The most common change is the elimination of the waiver of retention, they say. The waiver, introduced in the soft market, essentially reimbursed an insured's deductible when the insured successfully spent money to defend a case, or the case was ultimately dismissed.

“The waiver of retention was designed to alter behavior,” said Tony Galban, vice president and D&O underwriting manager for Chubb Executive Risk in Simsbury, Conn. However, “in our experience, it didn't,” he added at the Professional Liability Underwriting Society's D&O Liability & Insurance Issues Symposium in February.

“The feeling was it would create a more aggressive behavior on behalf of the client defending themselves. The fact is, our clients take it that far anyway–to a motion to dismiss.
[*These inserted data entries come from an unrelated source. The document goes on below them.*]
/-!
# Convergence of the Bateman–Horn product: the elementary reduction (Bateman–Horn 1962)

Topic `Literature/NumberTheory/Sieve`, companion ("Proofs") file of `BatemanHorn.lean`, kept
separate so that the definitions file keeps its light imports.  It works towards the named fact
`Literature.NumberTheory.Sieve.exists_hasBatemanHornConst` (for a Bateman–Horn system `f₁, …, f_k` the ordered product
`∏_p (1 - 1/p)^{-k} (1 - ω(p)/p)` converges to a positive limit), following the half-page proof
of Bateman–Horn, Math. Comp. 16 (1962), pp. 364–365 ("The convergence of the product defining
`C(f₁, …, f_k)` may be proved as follows."):

1. (p. 364) for `i ≠ j` there are `g, h ∈ ℤ[X]` and an integer `c ≠ 0` with `g fᵢ + h fⱼ = c`
   (we take `c = Res(fᵢ, fⱼ)`, Mathlib `Polynomial.resultant`, non-zero by Gauss's lemma),
   hence `ω(p) = ω₁(p) + ⋯ + ω_k(p)` for every prime `p ∤ ∏ cᵢⱼ` — PROVED
   (`exists_polyRootCountMod_eq_sum`); this also DISCHARGES the tree's named fact
   `AZFG2020_lemma_5_4_1` (`AZFG2020_lemma_5_4_1_holds`).
2. (p. 364, "by an elementary result on the distribution of prime ideals") the series
   `∑_p (ωᵢ(p) − 1)/p` converges for each `i` — the only non-elementary input.  Stated as
   the named fact `BatemanHorn1962_rootCountSeries` (hypotheses as in Bateman–Horn: irreducible,
   non-constant, positive leading coefficient), PROVED equivalent-in-use to the tree's leaf
   `AZFG2020_lemma_5_3_5` (the same series for MONIC irreducible `g`,
   `Literature/NumberTheory/Sieve/AletheiaZomleferFukshanskyGarcia2020.lean`) by passing to the
   monic integral normalization `g(cx) = c^{d-1} f(x)`, which is irreducible
   (`irreducible_integralNormalization`) and has `ω_g(p) = ω_f(p)` for `p ∤ c`
   (`polyRootCountMod_integralNormalization`):
   `BatemanHorn1962_rootCountSeries_of_AZFG2020_lemma_5_3_5`; and the leaf itself is PROVED
   (`AZFG2020_lemma_5_3_5_holds`, appendix) from
   `Literature/NumberTheory/LFunctions/DegreeOnePrimes.lean` (Dedekind–Kummer, `log ζ_K − log ζ`
   at `s = 1⁺` by the class number formula residue, and the Hardy–Littlewood Tauberian theorem —
   Landau's prime ideal theorem is not needed).
3. (p. 365) `(1 - 1/p)^{-k}(1 - ω(p)/p) = 1 − (ω(p) − k)/p + β(p)/p²` with `β` bounded, so the
   product converges — PROVED, through logarithms: `log` of the `p`-th factor is
   `−∑ᵢ (ωᵢ(p) − 1)/p + O((k + D²)/p²)` with `D = ∑ deg fᵢ` (`ωᵢ(p) ≤ deg fᵢ` for `p ∤ lc fᵢ`),
   the `O(1/p²)` terms are absolutely summable, and `exp` of the limit is the positive constant
   (`exists_hasBatemanHornConst_of_rootCountSeries`).

Net effect: `exists_hasBatemanHornConst_holds`, `IsBatemanHornSystem.hasBatemanHornConst_holds`,
`BatemanHorn1962_rootCountSeries_holds`, `AZFG2020_lemma_5_3_5_holds`, `AZFG2020_lemma_5_4_1_holds`
and display (5.4.4) of AZFG 2020 (`AZFG2020_tendsto_sum_sub_omega_div_holds`) are all PROVED
(axioms: `propext`, `Classical.choice`, `Quot.sound`).

## References

* P. T. Bateman, R. A. Horn, *A heuristic asymptotic formula concerning the distribution of
  prime numbers*, Math. Comp. 16 (1962), 363–367 (`BatemanHornMathComp1962`), pp. 364–365.
* S. L. Aletheia-Zomlefer, L. Fukshansky, S. R. Garcia, *The Bateman–Horn conjecture:
  heuristics, history, and applications*, Expo. Math. 38 (2020), 430–479
  (`AletheiaZomleferFukshanskyGarcia2020`), §5.3 Lemma 5.3.5, §5.4 Lemma 5.4.1, (5.4.4),
  Theorem 5.4.3.
* E. Landau, *Neuer Beweis des Primzahlsatzes und Beweis des Primidealsatzes*, Math. Ann. 56
  (1903), 645–670 (`LandauMathAnn1903`) — the "elementary result on prime ideals" of step 2
  (replaced here by the Tauberian route of `DegreeOnePrimes.lean`).
-/

noncomputable section

open Filter Finset Polynomial
open scoped Topology

namespace Literature.NumberTheory.Sieve

variable {ι : Type*} [Fintype ι]

/-! ### The vendored non-elementary input (step 2) -/

/-- **Bateman–Horn 1962, p. 364 (convergence of `∑_p (ω_f(p) − 1) p⁻¹`).**  Let `f ∈ ℤ[X]`
be an irreducible non-constant polynomial with positive leading coefficient (the hypotheses of
the Bateman–Horn conjecture on a single polynomial) and let `ω_f(p)` denote the number of
solutions of `f(x) ≡ 0 (mod p)`.  Then the series `∑_p (ω_f(p) − 1)/p`, over the primes in
increasing order, converges; i.e. the partial sums over `p ≤ x` have a finite limit.
Bateman–Horn: "for all but finitely many `p`, `ωᵢ(p)` is equal to the number of prime ideals of
first degree and norm `p` in the field `ℚ(θᵢ)` … by an elementary result on the distribution of
prime ideals we have `∑_{p ≤ x} ωᵢ(p) p⁻¹ = log log x + Aᵢ + o(1)`, … Thus the series
`∑ (ωᵢ(p) − 1) p⁻¹` converges."  (The "elementary result" is Landau's Mertens theorem for number
fields, a consequence of the prime ideal theorem `Literature.NumberTheory.LFunctions.NumberField.primeIdealTheorem`.)
Here `ω_f(p) = polyRootCountMod ![f] p`.
[cite: BatemanHornMathComp1962, p. 364 ("Thus the series ∑ (ωᵢ(p) − 1) p⁻¹ converges for i = 1, …, k")] -/
def BatemanHorn1962_rootCountSeries : Prop :=
  ∀ f : ℤ[X], Irreducible f → 0 < f.natDegree → 0 < f.leadingCoeff →
    ∃ A : ℝ, Tendsto (fun x : ℕ ↦ ∑ p ∈ Nat.primesLE x,
      ((polyRootCountMod ![f] p : ℝ) - 1) / p) atTop (𝓝 A)

/-! ### Step 1: local root counts of a system split as a sum (B–H p. 364) -/

/-- `ω` of the one-member family `![g]` is the root count of `g` modulo `p`. [folklore] -/
theorem polyRootCountMod_single (g : ℤ[X]) (p : ℕ) :
    polyRootCountMod ![g] p = #((range p).filter fun n : ℕ ↦ (p : ℤ) ∣ g.eval (n : ℤ)) := by
  simp only [polyRootCountMod, Fin.prod_univ_one, Matrix.cons_val_fin_one]

/-- Lagrange: if `p ∤ lc(g)` then `g` has at most `deg g` roots modulo the prime `p`.
[folklore] -/
theorem polyRootCountMod_single_le_natDegree {g : ℤ[X]} {p : ℕ} (hp : p.Prime)
    (hlc : ¬ (p : ℤ) ∣ g.leadingCoeff) : polyRootCountMod ![g] p ≤ g.natDegree := by
  classical
  haveI := Fact.mk hp
  rw [polyRootCountMod_single]
  set g' : (ZMod p)[X] := g.map (Int.castRingHom (ZMod p)) with hg'
  have hg'0 : g' ≠ 0 := by
    intro h
    apply hlc
    have hc : g'.coeff g.natDegree = 0 := by rw [h, coeff_zero]
    rwa [hg', coeff_map, coeff_natDegree, eq_intCast, ZMod.intCast_zmod_eq_zero_iff_dvd] at hc
  calc #((range p).filter fun n : ℕ ↦ (p : ℤ) ∣ g.eval (n : ℤ))
      ≤ #(g'.roots.toFinset) := by
        refine Finset.card_le_card_of_injOn (fun n : ℕ ↦ (n : ZMod p)) ?_ ?_
        · intro n hn
          rw [mem_coe, mem_filter, mem_range] at hn
          simp only [mem_coe, Multiset.mem_toFinset, mem_roots hg'0, IsRoot.def]
          rw [hg', ← Int.cast_natCast, eval_intCast_map, eq_intCast,
            ZMod.intCast_zmod_eq_zero_iff_dvd]
          exact hn.2
        · intro m hm n hn hmn
          rw [mem_coe, mem_filter, mem_range] at hm hn
          have := congrArg ZMod.val hmn
          rwa [ZMod.val_natCast_of_lt hm.1, ZMod.val_natCast_of_lt hn.1] at this
    _ ≤ Multiset.card g'.roots := Multiset.toFinset_card_le _
    _ ≤ g'.natDegree := card_roots' _
    _ ≤ g.natDegree := natDegree_map_le

/-- Two non-associated irreducible polynomials `g, h ∈ ℤ[X]` satisfy `g a + h b = c` for some
`a, b ∈ ℤ[X]` and an integer `c ≠ 0` (for non-constant `g`, `c = Res(g, h)`, non-zero because
`g, h` are coprime in `ℚ[X]` by Gauss's lemma). Bateman–Horn 1962, p. 364, first display;
Aletheia-Zomlefer–Fukshansky–Garcia 2020, proof of Lemma 5.4.1. [folklore] -/
theorem exists_mul_add_mul_eq_C_of_not_associated {g h : ℤ[X]} (hg : Irreducible g)
    (hh : Irreducible h) (hgh : ¬Associated g h) :
    ∃ (a b : ℤ[X]) (c : ℤ), c ≠ 0 ∧ g * a + h * b = C c := by
  rcases Nat.eq_zero_or_pos g.natDegree with hg0 | hg0
  · -- `g = C c` is a (prime) constant: `g · 1 + h · 0 = c`.
    refine ⟨1, 0, g.coeff 0, fun h0 ↦ hg.ne_zero ?_, ?_⟩
    · rw [eq_C_of_natDegree_eq_zero hg0, h0, C_0]
    · rw [mul_one, mul_zero, add_zero]
      exact eq_C_of_natDegree_eq_zero hg0
  obtain ⟨a, b, -, -, hab⟩ :=
    exists_mul_add_mul_eq_C_resultant g h le_rfl le_rfl (Or.inl hg0.ne')
  refine ⟨a, b, _, fun hres ↦ hgh ?_, hab⟩
  set φ := Int.castRingHom ℚ
  have hprim : g.IsPrimitive := hg.isPrimitive hg0.ne'
  have hgQ : Irreducible (g.map φ) :=
    (IsPrimitive.Int.irreducible_iff_irreducible_map_cast hprim).mp hg
  have e1 : (g.map φ).natDegree = g.natDegree := natDegree_map_eq_of_injective φ.injective_int g
  have e2 : (h.map φ).natDegree = h.natDegree := natDegree_map_eq_of_injective φ.injective_int h
  have hresQ : resultant (g.map φ) (h.map φ) = 0 := by
    rw [e1, e2, resultant_map_map, hres, map_zero]
  obtain ⟨-, hnc⟩ := resultant_eq_zero_iff.mp hresQ
  have hdvdQ : g.map φ ∣ h.map φ := by
    by_contra hnd
    exact hnc (hgQ.coprime_iff_not_dvd.mpr hnd)
  exact hg.associated_of_dvd hh
    ((IsPrimitive.Int.dvd_iff_map_cast_dvd_map_cast g h hprim).mpr hdvdQ)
And our experience has been that the pleading of a motion to dismiss ends up costing well beyond the deductible anyway. So we were giving dollars for nothing,” he said, explaining why insurers have stopped doing this.

Brokers interviewed by National Underwriter said the fact that this soft market “nicety” is going away–almost without exception–is something theyre not losing sleep over. They have more difficulty with the “failure to maintain insurance” exclusion, a pre-soft market exclusion that some carriers are reintroducing to D&O insurance policies.

The reintroduction “has to do with 9/11,” said Christopher Sparro, president of the Middle Market & Commercial Division of National Union in New York, giving the carrier perspective at the PLUS Symposium. “Not only is our market hardening, but many insurance products are hardening as well, and capital for our clients is becoming constrained,” he added, suggesting that tight insurance budgets force some buyers to eliminate some insurance coverages.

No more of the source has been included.